I know that a 1400+ on the SAT means really nothing, I guess I was just trying to make a point that I know within that I can do well on the MCAT as long as I put my mind to it which I fully intend on doing. And you do make a great point, I really should find out whether those nursing science classes are counted in my GPA or not...thanks for bringing that up!! :) My pre-med advisor who is an MD said that she thinks they will be counted because they usually go by the class name and since all my core nursing classes were termed "Nursing Science", she said that I should check but that she thinks they may very well count...which is a great thing since I had a 4.0 in all of them...:xf::xf::xf: that they do count them. The med advisor and I sat down last week and devised a curriculum until I apply in June 2010 and it pretty much consists of a full year of organic chem again since I didn't do so hot the 1st time around, a few lower division BCPM classes, and mostly upper division biology/chemistry classes. She said that adcoms would be more impressed by me doing well in upper div biochemistry courses than repeating lower division BCPM classes at this point.

And to answer you question, I went to the Univ. of California at San Diego for my BS in biochemistry and to a community college for my AS in Nursing Science. My GPA breakdowns as of right now are:

BCPM: 2.64
Overall Science not including "Nursing Science" classes: 2.45
Overall Science including "Nursing Science" classes: 3.09
Cumulative Overall: 3.12

I'm pretty embarrassed to even have posted these numbers and it hurts to even look at them but they are what they are and I know full well that I have a lot of work ahead of me with GPA repair being one of the most significant at this point. I really believe that the rest of my application besides the horrendous GPAs is strong.

If I was worried about the money, I'd stay CRNA without a doubt. After some numbers crunching, I won't financially catch up with myself until I'm about 47-48 years old going the MD route. And I've read several articles lately saying how physicians are not recommending medical school to anyone these days and how the prestige of being a doctor is fading fast. Yet, through all of that, I still feel just as strongly about pursuing my dreams of becoming a physician and will no longer allow my previous low GPA to deter me in pursuing medicine.

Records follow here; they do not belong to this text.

/-- **`(ι(g₁, g₂))_v = ι_v((g₁)_v, (g₂)_v)`**: the adelic doubling embedding followed by ★ `UnitaryGroup.toLocal v` is the local
one on the local components. [cite: Liu2011, §2C p. 863] [cite: HarrisKudlaSweet1996, §1 (1.11)] -/
theorem toLocal_iotaV (g₁ g₂ : UnitaryGroup.adelic (Fp L) L (IsCMField.complexConj L) N (Matrix.diagonal dV)) :
    UnitaryGroup.toLocal L (IsCMField.complexConj L) (n + n) (hermD L e dV hdV dW hdW) v (iotaV L e dV hdV dW hdW (g₁, g₂)) =
      iotaVLoc L e dV hdV dW hdW v
        (UnitaryGroup.toLocal L (IsCMField.complexConj L) N (Matrix.diagonal dV) v g₁,
          UnitaryGroup.toLocal L (IsCMField.complexConj L) N (Matrix.diagonal dV) v g₂) := by
  refine Subtype.ext (Units.ext ?_)
  change ((((iotaV L e dV hdV dW hdW (g₁, g₂) : HA L e dV hdV dW hdW) : GL (Fin (n + n)) (AdeleRing (𝓞 L) L)) :
      Matrix (Fin (n + n)) (Fin (n + n)) (AdeleRing (𝓞 L) L))).map (UnitaryGroup.adeleToLocal L v) = _
  rw [coe_iotaV, iotaMatrix_map]
  rfl

/-! ## §4 The factor forms `localPi` -/

/-- **`ι_v : localPi N (diag dV) v × localPi N (diag dV) v →* localPi (n + n) J^𝔻 v`** (through ★ `localPiEquiv`) — the local
doubling embedding on the restricted-product factors. [cite: Liu2011, §2C p. 863] [cite: HarrisKudlaSweet1996, §1 (1.11)] -/
def iotaVLocPi : UnitaryGroup.localPi L (IsCMField.complexConj L) N (Matrix.diagonal dV) v ×
      UnitaryGroup.localPi L (IsCMField.complexConj L) N (Matrix.diagonal dV) v →*
    UnitaryGroup.localPi L (IsCMField.complexConj L) (n + n) (hermD L e dV hdV dW hdW) v :=
  ((UnitaryGroup.localPiEquiv L (IsCMField.complexConj L) (n + n) (hermD L e dV hdV dW hdW) v).symm.toMonoidHom.comp
      (iotaVLoc L e dV hdV dW hdW v)).comp
    (MonoidHom.prodMap (UnitaryGroup.localPiEquiv L (IsCMField.complexConj L) N (Matrix.diagonal dV) v).toMonoidHom
      (UnitaryGroup.localPiEquiv L (IsCMField.complexConj L) N (Matrix.diagonal dV) v).toMonoidHom)

/-- unfolding: `localPiEquiv (ι_v x) = ι_v (localPiEquiv x.1, localPiEquiv x.2)`. [cite: Liu2011, §2C p. 863] -/
theorem localPiEquiv_iotaVLocPi (x : UnitaryGroup.localPi L (IsCMField.complexConj L) N (Matrix.diagonal dV) v ×
      UnitaryGroup.localPi L (IsCMField.complexConj L) N (Matrix.diagonal dV) v) :
    UnitaryGroup.localPiEquiv L (IsCMField.complexConj L) (n + n) (hermD L e dV hdV dW hdW) v (iotaVLocPi L e dV hdV dW hdW v x) =
      iotaVLoc L e dV hdV dW hdW v
        (UnitaryGroup.localPiEquiv L (IsCMField.complexConj L) N (Matrix.diagonal dV) v x.1,
          UnitaryGroup.localPiEquiv L (IsCMField.complexConj L) N (Matrix.diagonal dV) v x.2) :=
  (UnitaryGroup.localPiEquiv L (IsCMField.complexConj L) (n + n) (hermD L e dV hdV dW hdW) v).apply_symm_apply _

/-- `ι_v` on the factor forms is continuous. [cite: Liu2011, §2C p. 863] -/
theorem continuous_iotaVLocPi : Continuous (iotaVLocPi L e dV hdV dW hdW v) :=
  ((UnitaryGroup.localPiEquiv L (IsCMField.complexConj L) (n + n) (hermD L e dV hdV dW hdW) v).symm.continuous.comp
      (continuous_iotaVLoc L e dV hdV dW hdW v)).comp
    ((UnitaryGroup.localPiEquiv L (IsCMField.complexConj L) N (Matrix.diagonal dV) v).continuous.prodMap
      (UnitaryGroup.localPiEquiv L (IsCMField.complexConj L) N (Matrix.diagonal dV) v).continuous)
import Summits.SmoothPoincare4.SmoothPoincare4.Theses.CongruenceShadows
import Mathlib.GroupTheory.SpecificGroups.Cyclic
import Mathlib.Data.ZMod.QuotientGroup

/-!
# Line `fine-closure-collapse` — crux `CongruenceShadows.HeegaardHandlebodyCongruenceClosed`
(stmt-SmoothPoincare4-14596, rank 6 of route `CongruenceShadows`) — skeleton, crux-plan gen 2

Skeleton for the idea card `Ideas/fine-closure-collapse.md` (ideator 1, round 1; TRIAGE-r1-1/2/3:
pass ×3, "merge with pair-rigidity-retraction ≈ profinite-pair-rigidity: same three-slot line
ghosts / pairs / relative gate").  Gen 2 is written AFTER the lead prover picked the sibling line
`pair-rigidity-retraction` (PICKED.md; this line ranked second) and registered its reshaped
skeleton (sha `01bbf8c2e032`).  It therefore (i) keeps gen 1's proved lever and certificates,
(ii) ALIGNS its registered-stub statements with the live build — `stub_profiniteFreenessDetection`,
`stub_limitsSimplyConnected` have the lead's statements verbatim (up to the abbreviations `S`, `N`,
`PairQuot`, `FineClosure`), and `FineApprox` (= the lead's `stub_fineApprox`) is registered here
split by genus range (`stub_fineApproxGenusThree` ∧ `stub_fineApproxPos`, `fineApprox_iff`) —
so every stub proof landed for either line serves both, and (iii) PROVES the two "provable now"
pieces: the genus-3 cyclic collapse C₀ and the level transport of finite quotients B₁, the latter
ALSO in the exact form of the lead's registered `stub_pairShadowFiniteQuotients`
(`pairShadowFiniteQuotients_holds`, harvestable as is).  This skeleton is deliberately NOT
registered on the crux item (one active skeleton per crux: registering would expire the lead's
stubs); its audit (`#h21_check_skeleton`, ok, theorem `HeegaardHandlebodyCongruenceClosed_of`) was run
in the planner's scratch check and is attached as evidence.

Read the crux per `ρ ∈ Aut S`, `S = S_{3+3m}`, `N = s4Kernels.stabilizeIter m`:
`FineClosure m ρ` (`ρ` is congruent, modulo every characteristic finite-index `M ≤ S`, to a product
`x ∘ c`, `x ∈ Stab N₀ ∩ Stab N₁ =: P`, `c ∈ Stab N₂ =: Q`) ⟹ `InPQ m ρ` (`ρ ∈ P·Q`); `crux_iff` is
`Iff.rfl`.  The line studies the TWISTED TRIPLE `T_ρ = (N₀, N₁, ρN₂)` (`twisted m ρ`) and its
triple join `N₀ ⊔ N₁ ⊔ ρN₂` (`tripleJoin m ρ`, the kernel of `S ↠ G_ρ := π₁` of the glued 4-manifold).

## The lever (PROVED): characteristic cofinality collapses the triple quotient level-wise

`tripleJoin_sup_eq_top_of_fineClosure`: `FineClosure m ρ → (N₀ ⊔ N₁ ⊔ ρN₂) ⊔ M = ⊤` for every
characteristic finite-index `M` (the `x` supplied at level `M` preserves `M`).  Likewise the two
PAIRS `(N_i, ρN₂)`, `i = 0, 1`, are shadow-standard at every level (`pairShadow_of_fineClosure`) and
all three shadows of `T_ρ` are standard (`shadow_of_fineClosure`, witness `ψ := x_M`).

## Proved statements (sorry-free) and REGISTERED STUBS (sorried)

* A  `profiniteCollapse_holds` (PROVED): `FineClosure ⟹ Ĝ_ρ = 1` (`ProfinitelyTrivial`: every hom
  to a finite group killing `N₀, N₁, ρN₂` is trivial) — level collapse at the characteristic core
  `⨅ φ : S →* Q, ker φ` (characteristic, finite index since `S →* Q` is finite).
* B₁ `pairFiniteQuotients_holds` / `pairShadowFiniteQuotients_holds` (PROVED, gen 2): LEVEL
  TRANSPORT — if the pair `(N_i, θN₂)` is shadow-standard at every characteristic finite-index
  level, then `S/⟪N_i, θN₂⟫` has exactly the finite quotients of the standard pair quotient
  `S/⟪N_i, N₂⟫ ≅ F_{m+1}` (a surjection `S ↠ Q` killing one pair is carried to one killing the other
  by the level automorphism at the characteristic core of `Q`).  The second form is the live
  build's registered `stub_pairShadowFiniteQuotients`, verbatim.
* B₂ `stub_profiniteFreenessDetection` (REGISTERED; a THEOREM IN PRINT, XL to vendor; the live
  build's stub of the same name, verbatim): PROFINITE DETECTION OF FREENESS — if `S/⟪N_i, θN₂⟫`
  (`= π₁` of the closed orientable 3-manifold `Y_θ = H_i ∪_Σ H_{θN₂}`, `θN₂` a handlebody kernel by
  Dehn–Nielsen–Baer) has the finite quotients of `F_{m+1}`, it IS free of rank `m+1`: same finite
  quotients of f.g. groups ⟹ `π̂₁(Y_θ) ≅ F̂_{m+1}` (Dixon–Formanek–Poland–Ribes 1982) ⟹
  `Y_θ ≅ #^{m+1}(S¹×S²)` (Wilton–Zalesskii 2019 Thm 1, arXiv:1703.03701, with Perelman and residual
  finiteness of 3-manifold groups) ⟹ `π₁(Y_θ) ≅ F_{m+1}`.  No Waldhausen, no Dehn–Nielsen in the
  conclusion: the Waldhausen half of pair rigidity is the route's existing item `WaldhausenPairs`
  (stmt-14592), needed only on the exit through 14595 (`fineApprox_of_shadowApproximation`).
* C₀ `noGhostsGenusThree_holds` (PROVED, gen 2; the `m = 0` dividend): at genus 3 the twisted triple
  quotient is a quotient of `S₃/(N₀ ⊔ N₁) = ⟨b₀⟩`, hence cyclic; cyclic and profinitely trivial ⟹
  trivial (`ℤ/p`-quotient of `Multiplicative (ZMod (Nat.card G_ρ))`).
* C₊ `stub_limitsSimplyConnected` (REGISTERED, OPEN; the crux's private conjunct "no fine ghosts" =
  LimitsSimplyConnected = KervaireExclusion, genus `≥ 6`; the live build's stub verbatim): in the
  fine closure the (profinitely trivial, by A) triple quotient is trivial.  NECESSARY for the crux
  (`limitsSimplyConnectedPos_of_crux`); threatened only by a Waldhausen-normalised balanced trisection
  of Kervaire's homology 4-sphere on Higman's group lying in the fine closure (cdisprove's test).
* D₀ `stub_fineApproxGenusThree` (REGISTERED, OPEN; the line's FIRST TARGET per TRIAGE-r1-2/3): a
  genuine `(3;1,1,1)` group trisection of `{1}` of the form `T_ρ = (N₀, N₁, ρN₂)` with `ρ` in the fine
  closure is standard (`Iso N T_ρ`, equivalently `ρ ∈ P·Q`, `inPQ_of_iso`).  Given B₂ this IS the
  crux at genus 3 (`cruxZero_iff_fineApproxGenusThree`, proved: C₀ and B₁ being theorems, no ghost
  or transport hypothesis remains at `m = 0`).
* D₊ `stub_fineApproxPos` (REGISTERED, OPEN, hardest: SPC4_g ∧ balanced-Waldhausen_g strength on
  the fine locus, genus `≥ 6`).  D := D₀ ∧ D₊ (`fineApprox_iff`) is the live build's `stub_fineApprox`
  verbatim and is the sibling crux `ShadowApproximation` (stmt-14595) ∧ `WaldhausenPairs`
  (stmt-14592) on a smaller locus: PROVED `fineApprox_of_shadowApproximation :
  ShadowApproximation → WaldhausenPairs → FineApprox`.
* Composition `composition : B₂ → C₊ → D₀ → D₊ → (∀ m ρ, FineClosure m ρ → InPQ m ρ)` (sorry-free,
  axioms propext / Classical.choice / Quot.sound; A, B₁, C₀ enter as theorems), and THE skeleton
  theorem `HeegaardHandlebodyCongruenceClosed_of : HeegaardHandlebodyCongruenceClosed` — the only
  theorem of the file concluding the crux BY NAME — which feeds `composition` the four registered
  stubs.  Genus 3 alone: `cruxZero_of : B₂ at m = 0 → D₀ → crux at m = 0`.
* Certificates (sorry-free): `crux_iff`, non-vacuity (`fineClosure_of_inPQ`, `inPQ_refl`),
  necessity (`limitsSimplyConnectedPos_of_crux`, `fineApproxGenusThree_of_crux`,
  `fineApproxPos_of_crux`: C₊, D₀, D₊ are implied by the crux, so a refutation of any of them
  refutes the crux itself — route kill criterion "drop rank 6 / restate with `N₀ ⊔ N₁ ⊔ ρN₂ = ⊤`").

## Disproof.lean (cdisprove cycle 1, read 2026-08-16) — what the stub set honours

No `_false_without_` theorem is recorded yet; the file's LOAD-BEARING finding is
`cruxWithoutFiniteIndex_holds` (all content sits in the finite-index levels: every statement here
quantifies over characteristic FINITE-INDEX `M`, and A/B₁ use finiteness essentially — `charCore`)
and its refuted strengthenings are `not_conclusionUniversal` (`P ≠ Aut S₃`), `not_singleLevelSuffices` /
`not_levelTwoSuffices` (ONE level, even `M₂ = ker(S₃ → H₁(S₃;𝔽₂))`, never suffices: `ρ₁ = T_c²`).
B₂ and D₀/D₊ conclude from ALL-level data only, none asserts gate membership unconditionally — so no
stub is an instance of a refuted strengthening.  Landed Negative lemmas of the SIBLING cruxes are
honoured too: `Theorems/ShadowApproximation/Negative/ShadowsOnlyFalse.lean`
(`shadowApproximation_false_without_isGroupTrisection`: the junk triple `(N₀, N₁, N₂ ⊓ ker θ)` has all
shadows standard but is not `Iso` to `N`) — in B₂ and D the third slot is `ρN₂`, the image of the
handlebody kernel under an AUTOMORPHISM (`S/ρN₂ ≅ F_g` free), and D keeps `IsGroupTrisection` as a
hypothesis; `…/Negative/UnitTwist.lean` (`delta_level`: the unit twist `δ` is a symmetry of all three
level-5 shadows of `N`) — no statement here passes from shadow data to product data at ONE level:
B₁/B₂ conclude from all levels through the pair 3-manifold, D keeps the product datum `FineClosure`;
`Theorems/WaldhausenPairs/Negative/PairTransferFalse.lean` (`not_pairTransfer`),
`…/StandardPairSymmetries.lean` (`not_pairsDetermineThird`), `…/LoadBearing.lean`
(`waldhausenPairs_false_without_pairFree/_freeQuotient`) — no stub transfers a stabiliser between
kernels or lets two pairs determine the third (D keeps `FineClosure` AND `IsGroupTrisection`), and B₂
is a statement about the pair quotient of a pair of full-rank handlebody kernels, as those analyses
require.  No Negative lemma has landed for 14596 itself.
-/

set_option linter.dupNamespace false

I've learned that above money and all other things in life, attaining self-fulfillment and achieving your dreams/goals in life no matter how much of a challenge it may be are priceless no matter how long and how daunting it may be. As a result, after reading about all the negative speculations about being a physican and how much time, money, debt, stress, etc. that it's going to cost me, deep down inside my heart doesn't falter a single bit in my driving passion and dream to become a physician. So cheers to me taking the first step to the rest of my life...:rolleyes:


You don't have to enroll into an expensive postbac in order to repair your GPA. You can retake the courses you poorly in and just take some extra upper bio courses which would save you a whole lot of money versus enrolling into a 35k+or more postbac program. Even if you started a second undergrad degree it will be significantly cheaper than going with a PB program. Good Luck
 
OK, sounds reasonable to do the nursing residency if it's just 36 hours/week. I was thinking 50 or 60 or more and I was worrying for you.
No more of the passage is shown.